━━━━━ TASK INPUT ━━━━━

import Summits.MatrixMultiplication.MatrixMultiplication.Theorems.SoloInformedGroupDoor

/-!
# The group-theoretic door: classes a Cohn–Umans family cannot be drawn from

Companion to `SoloInformedGroupDoor.lean`.  A family of finite groups entering the door of
Cohn–Umans 2003, Cor. 4.3 eventually beats every `(2+ε)`-certificate bound
(`tppFamily_eventually_exists_tpp_beating`); every class of groups for which the tree proves a
uniform `(2+ε)`-certificate exclusion (BCGPU 2023, Thm. 3.2 and its corollaries; Sawin 2018) therefore
supports no such family.  Applied here (each as `… → False` from the Cor. 4.3 hypotheses):

* `no_tppFamily_GL` — `GL_{nᵢ}(Fᵢ)`, any `nᵢ ≥ 2`, any finite fields (`BCGPU2023_noCertificate_GL`);
* `no_tppFamily_SL`, `no_tppFamily_PSL` — `SL_{nᵢ}(Fᵢ)`, `PSL_{nᵢ}(Fᵢ)`, any `nᵢ ≥ 2`
  (`BCGPU2023_cor34_typeA_holds`);
* `no_tppFamily_SL_pow` — `SL_n(Fᵢ)^k`, `n ≥ 2`, `k ≥ 1` fixed (`exists_eps_noCertificate_SL_pow`);
* `no_tppFamily_SL_pow_fixed_field` — `SL_n(F)^{kᵢ}`, `n ≥ 2`, `F` fixed
  (`exists_eps_noCertificate_SL_pow_fixed_field_tpp`);
* `no_tppFamily_pow_fixed_group` — `H^{kᵢ}` for one fixed non-trivial `H` (`Sawin2018_thm15_stpp`,
  one-member STPP family).

Not excluded by anything in the tree (the open residual, from print): alternating groups
(`alternatingGroup_not_cor33_hypothesis`), `SL_n(𝔽_q)^m` with `q, m` both unbounded, subsets of
`∏ GL_{nᵢ}(𝔽_{qᵢ})` that are not subgroups, and the abelian two-families door
(`matrixMultiplication_of_twoFamilies`) in groups of unbounded exponent.

[cite: BlasiakCohnGrochowPrattUmans2023, Thm. 3.2, Cor. 3.4, §5]
[cite: Sawin2018, Thm. 1.5]
[cite: CohnUmans2003, Cor. 4.3]
-/

noncomputable section

namespace Summit.MatrixMultiplication.MatrixMultiplication.Theorems

open Filter Topology
open scoped MatrixGroups
open Literature.Computability.AlgebraicComplexity
open Literature.RepresentationTheory.FiniteGroups Literature.Combinatorics.Additive
open Literature.Barriers.MatrixMultiplication

/-! ## §4 Classes a door family cannot be drawn from (the tree's proved exclusions, applied) -/

section Exclusions

/-- From an `(2+ε)`-certificate exclusion valid for every member of the family, the Cor. 4.3
hypotheses are contradictory. [cite: BlasiakCohnGrochowPrattUmans2023, Thm. 3.2]
[cite: CohnUmans2003, Cor. 4.3] -/
theorem tppFamily_false_of_noCertificate (G : ℕ → Type) [∀ i, Group (G i)] [∀ i, Finite (G i)]
    (n m p d : ℕ → ℕ)
    (h : ∀ i, RealizesTPP (G i) (n i) (m i) (p i)) (hd : ∀ i, maxCharDegree (G i) ≤ d i)
    (hd2 : ∀ i, 2 ≤ d i) (hlt : ∀ i, d i ^ 3 < n i * m i * p i)
    (hα : Tendsto (fun i => 3 * Real.log (Nat.card (G i)) / Real.log ((n i * m i * p i : ℕ) : ℝ))
      atTop (𝓝 2))
    (ho : Tendsto (fun i => (3 * Real.log (Nat.card (G i)) / Real.log ((n i * m i * p i : ℕ) : ℝ) - 2) /
        (Real.log (Nat.card (G i)) / Real.log (d i) - 2)) atTop (𝓝 0))
    {ε : ℝ} (hε : 0 < ε)
    (hcert : ∀ i, ∀ S T U : Finset (G i), TripleProductProperty S T U →
      ((S.card * T.card * U.card : ℕ) : ℝ) ^ ((2 + ε) / 3) ≤ charDegreePowSum (G i) (2 + ε)) :
    False := by
  obtain ⟨i, S, T, U, hTPP, hlt'⟩ :=
    (tppFamily_eventually_exists_tpp_beating G n m p d h hd hd2 hlt hα ho hε).exists
  have := hcert i S T U hTPP
  linarith

/-- **Not from `GL_n(𝔽_q)`** (any `nᵢ ≥ 2`, any finite fields `Fᵢ`): BCGPU 2023, Cor. 3.4 with the
centre quotient argument, the tree's `BCGPU2023_noCertificate_GL`.
[cite: BlasiakCohnGrochowPrattUmans2023, Cor. 3.4, §5] -/
theorem no_tppFamily_GL (k : ℕ → ℕ) (hk : ∀ i, 2 ≤ k i)
    (F : ℕ → Type) [∀ i, Field (F i)] [∀ i, Fintype (F i)] (n m p d : ℕ → ℕ)
    (h : ∀ i, RealizesTPP (GL (Fin (k i)) (F i)) (n i) (m i) (p i))
    (hd : ∀ i, maxCharDegree (GL (Fin (k i)) (F i)) ≤ d i)
    (hd2 : ∀ i, 2 ≤ d i) (hlt : ∀ i, d i ^ 3 < n i * m i * p i)
    (hα : Tendsto (fun i => 3 * Real.log (Nat.card (GL (Fin (k i)) (F i))) /
      Real.log ((n i * m i * p i : ℕ) : ℝ)) atTop (𝓝 2))
    (ho : Tendsto (fun i => (3 * Real.log (Nat.card (GL (Fin (k i)) (F i))) /
        Real.log ((n i * m i * p i : ℕ) : ℝ) - 2) /
        (Real.log (Nat.card (GL (Fin (k i)) (F i))) / Real.log (d i) - 2)) atTop (𝓝 0)) :
    False := by
  classical
  obtain ⟨ε, hε, hGL⟩ := BCGPU2023_noCertificate_GL
  exact tppFamily_false_of_noCertificate (fun i => GL (Fin (k i)) (F i)) n m p d h hd hd2 hlt hα ho
    hε fun i S T U hTPP => hGL (F i) (k i) (hk i) S T U hTPP

/-- **Not from `SL_n(𝔽_q)`** (any `nᵢ ≥ 2`, any finite fields): BCGPU 2023, Cor. 3.4 (type `A`),
the tree's `BCGPU2023_cor34_typeA_holds`. [cite: BlasiakCohnGrochowPrattUmans2023, Cor. 3.4] -/
theorem no_tppFamily_SL (k : ℕ → ℕ) (hk : ∀ i, 2 ≤ k i)
    (F : ℕ → Type) [∀ i, Field (F i)] [∀ i, Fintype (F i)] (n m p d : ℕ → ℕ)
    (h : ∀ i, RealizesTPP (Matrix.SpecialLinearGroup (Fin (k i)) (F i)) (n i) (m i) (p i))
    (hd : ∀ i, maxCharDegree (Matrix.SpecialLinearGroup (Fin (k i)) (F i)) ≤ d i)
    (hd2 : ∀ i, 2 ≤ d i) (hlt : ∀ i, d i ^ 3 < n i * m i * p i)
    (hα : Tendsto (fun i => 3 * Real.log (Nat.card (Matrix.SpecialLinearGroup (Fin (k i)) (F i))) /
      Real.log ((n i * m i * p i : ℕ) : ℝ)) atTop (𝓝 2))
    (ho : Tendsto (fun i => (3 * Real.log (Nat.card (Matrix.SpecialLinearGroup (Fin (k i)) (F i))) /
        Real.log ((n i * m i * p i : ℕ) : ℝ) - 2) /
        (Real.log (Nat.card (Matrix.SpecialLinearGroup (Fin (k i)) (F i))) / Real.log (d i) - 2))
        atTop (𝓝 0)) :
    False := by
  classical
  obtain ⟨ε, hε, hA⟩ := BCGPU2023_cor34_typeA_holds
  exact tppFamily_false_of_noCertificate (fun i => Matrix.SpecialLinearGroup (Fin (k i)) (F i))
    n m p d h hd hd2 hlt hα ho hε fun i S T U hTPP => (hA (F i) (k i) (hk i)).1 S T U hTPP

/-- **Not from `PSL_n(𝔽_q)`** (any `nᵢ ≥ 2`, any finite fields): BCGPU 2023, Cor. 3.4 (type `A`).
[cite: BlasiakCohnGrochowPrattUmans2023, Cor. 3.4] -/
theorem no_tppFamily_PSL (k : ℕ → ℕ) (hk : ∀ i, 2 ≤ k i)
    (F : ℕ → Type) [∀ i, Field (F i)] [∀ i, Fintype (F i)] (n m p d : ℕ → ℕ)
    (h : ∀ i, RealizesTPP (Matrix.ProjectiveSpecialLinearGroup (Fin (k i)) (F i)) (n i) (m i) (p i))
    (hd : ∀ i, maxCharDegree (Matrix.ProjectiveSpecialLinearGroup (Fin (k i)) (F i)) ≤ d i)
    (hd2 : ∀ i, 2 ≤ d i) (hlt : ∀ i, d i ^ 3 < n i * m i * p i)
    (hα : Tendsto (fun i => 3 * Real.log (Nat.card
        (Matrix.ProjectiveSpecialLinearGroup (Fin (k i)) (F i))) /
      Real.log ((n i * m i * p i : ℕ) : ℝ)) atTop (𝓝 2))
    (ho : Tendsto (fun i => (3 * Real.log (Nat.card
        (Matrix.ProjectiveSpecialLinearGroup (Fin (k i)) (F i))) /
        Real.log ((n i * m i * p i : ℕ) : ℝ) - 2) /
        (Real.log (Nat.card (Matrix.ProjectiveSpecialLinearGroup (Fin (k i)) (F i))) /
          Real.log (d i) - 2)) atTop (𝓝 0)) :
    False := by
  classical
  obtain ⟨ε, hε, hA⟩ := BCGPU2023_cor34_typeA_holds
  exact tppFamily_false_of_noCertificate
    (fun i => Matrix.ProjectiveSpecialLinearGroup (Fin (k i)) (F i))
    n m p d h hd hd2 hlt hα ho hε fun i S T U hTPP => (hA (F i) (k i) (hk i)).2 S T U hTPP

/-- **Not from `SL_n(𝔽_q)^k` with `n ≥ 2` and `k ≥ 1` fixed** (the fields may vary): BCGPU 2023 §5,
the tree's `exists_eps_noCertificate_SL_pow`. [cite: BlasiakCohnGrochowPrattUmans2023, §5] -/
theorem no_tppFamily_SL_pow {ν : ℕ} (hν : 2 ≤ ν) {k : ℕ} (hk : 1 ≤ k)
    (F : ℕ → Type) [∀ i, Field (F i)] [∀ i, Fintype (F i)] [∀ i, DecidableEq (F i)]
    (n m p d : ℕ → ℕ)
    (h : ∀ i, RealizesTPP (Fin k → Matrix.SpecialLinearGroup (Fin ν) (F i)) (n i) (m i) (p i))
    (hd : ∀ i, maxCharDegree (Fin k → Matrix.SpecialLinearGroup (Fin ν) (F i)) ≤ d i)
    (hd2 : ∀ i, 2 ≤ d i) (hlt : ∀ i, d i ^ 3 < n i * m i * p i)
    (hα : Tendsto (fun i => 3 * Real.log (Nat.card (Fin k → Matrix.SpecialLinearGroup (Fin ν) (F i))) /
      Real.log ((n i * m i * p i : ℕ) : ℝ)) atTop (𝓝 2))
    (ho : Tendsto (fun i => (3 * Real.log (Nat.card (Fin k → Matrix.SpecialLinearGroup (Fin ν) (F i))) /
        Real.log ((n i * m i * p i : ℕ) : ℝ) - 2) /
        (Real.log (Nat.card (Fin k → Matrix.SpecialLinearGroup (Fin ν) (F i))) / Real.log (d i) - 2))
        atTop (𝓝 0)) :
    False := by
  obtain ⟨ε, hε, hP⟩ := exists_eps_noCertificate_SL_pow hν hk
  exact tppFamily_false_of_noCertificate (fun i => Fin k → Matrix.SpecialLinearGroup (Fin ν) (F i))
    n m p d h hd hd2 hlt hα ho hε
    fun i S T U hTPP => hP (F i) S T U hTPP (2 + ε) (by linarith) le_rfl

/-- **Not from `SL_n(𝔽_q)^m` with `n ≥ 2` and `q` fixed** (the number of factors may vary):
Sawin's slice-rank bound for powers, the tree's `exists_eps_noCertificate_SL_pow_fixed_field_tpp`.
[cite: BlasiakCohnGrochowPrattUmans2023, §5] [cite: Sawin2018, Thm. 1.5] -/
theorem no_tppFamily_SL_pow_fixed_field {ν : ℕ} (hν : 2 ≤ ν)
    (F : Type) [Field F] [Fintype F] [DecidableEq F] (k : ℕ → ℕ) (n m p d : ℕ → ℕ)
    (h : ∀ i, RealizesTPP (Fin (k i) → Matrix.SpecialLinearGroup (Fin ν) F) (n i) (m i) (p i))
    (hd : ∀ i, maxCharDegree (Fin (k i) → Matrix.SpecialLinearGroup (Fin ν) F) ≤ d i)
    (hd2 : ∀ i, 2 ≤ d i) (hlt : ∀ i, d i ^ 3 < n i * m i * p i)
    (hα : Tendsto (fun i => 3 * Real.log (Nat.card (Fin (k i) → Matrix.SpecialLinearGroup (Fin ν) F)) /
      Real.log ((n i * m i * p i : ℕ) : ℝ)) atTop (𝓝 2))
    (ho : Tendsto (fun i => (3 * Real.log (Nat.card (Fin (k i) → Matrix.SpecialLinearGroup (Fin ν) F)) /
        Real.log ((n i * m i * p i : ℕ) : ℝ) - 2) /
        (Real.log (Nat.card (Fin (k i) → Matrix.SpecialLinearGroup (Fin ν) F)) / Real.log (d i) - 2))
        atTop (𝓝 0)) :
    False := by
  obtain ⟨ε, hε, hP⟩ := exists_eps_noCertificate_SL_pow_fixed_field_tpp F hν
  exact tppFamily_false_of_noCertificate (fun i => Fin (k i) → Matrix.SpecialLinearGroup (Fin ν) F)
    n m p d h hd hd2 hlt hα ho hε fun i S T U hTPP => hP (k i) S T U hTPP

/-- **Not from powers `H^k` of one fixed non-trivial group** (`k` may vary): Sawin 2018, Thm. 1.5
(the tree's `Sawin2018_thm15_stpp`, one-member STPP family = a single TPP triple).
[cite: Sawin2018, Thm. 1.5] [cite: BlasiakChurchCohnGrochowNaslundSawinUmans2017, Thm. B] -/
theorem no_tppFamily_pow_fixed_group (H : Type) [Group H] [Fintype H] [DecidableEq H] [Nontrivial H]
    (k : ℕ → ℕ) (n m p d : ℕ → ℕ)
    (h : ∀ i, RealizesTPP (Fin (k i) → H) (n i) (m i) (p i))
    (hd : ∀ i, maxCharDegree (Fin (k i) → H) ≤ d i)
    (hd2 : ∀ i, 2 ≤ d i) (hlt : ∀ i, d i ^ 3 < n i * m i * p i)
    (hα : Tendsto (fun i => 3 * Real.log (Nat.card (Fin (k i) → H)) /
      Real.log ((n i * m i * p i : ℕ) : ℝ)) atTop (𝓝 2))
    (ho : Tendsto (fun i => (3 * Real.log (Nat.card (Fin (k i) → H)) /
        Real.log ((n i * m i * p i : ℕ) : ℝ) - 2) /
        (Real.log (Nat.card (Fin (k i) → H)) / Real.log (d i) - 2)) atTop (𝓝 0)) :
    False := by
  obtain ⟨ε, hε, hP⟩ := Sawin2018_thm15_stpp H
  refine tppFamily_false_of_noCertificate (fun i => Fin (k i) → H) n m p d h hd hd2 hlt hα ho hε
    fun i S T U hTPP => ?_
  have hS : SimultaneousTPP (fun _ : Fin 1 => S) (fun _ => T) (fun _ => U) :=
    ⟨fun _ => hTPP, fun a b c _ _ _ _ _ _ _ _ _ _ _ _ _ => ⟨Subsingleton.elim _ _, Subsingleton.elim _ _⟩⟩
  have := hP (k i) 1 (fun _ => S) (fun _ => T) (fun _ => U) hS
  simpa using this

end Exclusions

end Summit.MatrixMultiplication.MatrixMultiplication.Theorems

end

━━━━━

▶ _WORK TO BE COMPLETED_
Copy every line of the entries in which "SoloInformedGroupDoor" can be found.

▶ _ANSWER TO THIS PROBLEM_
import Summits.MatrixMultiplication.MatrixMultiplication.Theorems.SoloInformedGroupDoor
Companion to `SoloInformedGroupDoor.lean`.  A family of finite groups entering the door of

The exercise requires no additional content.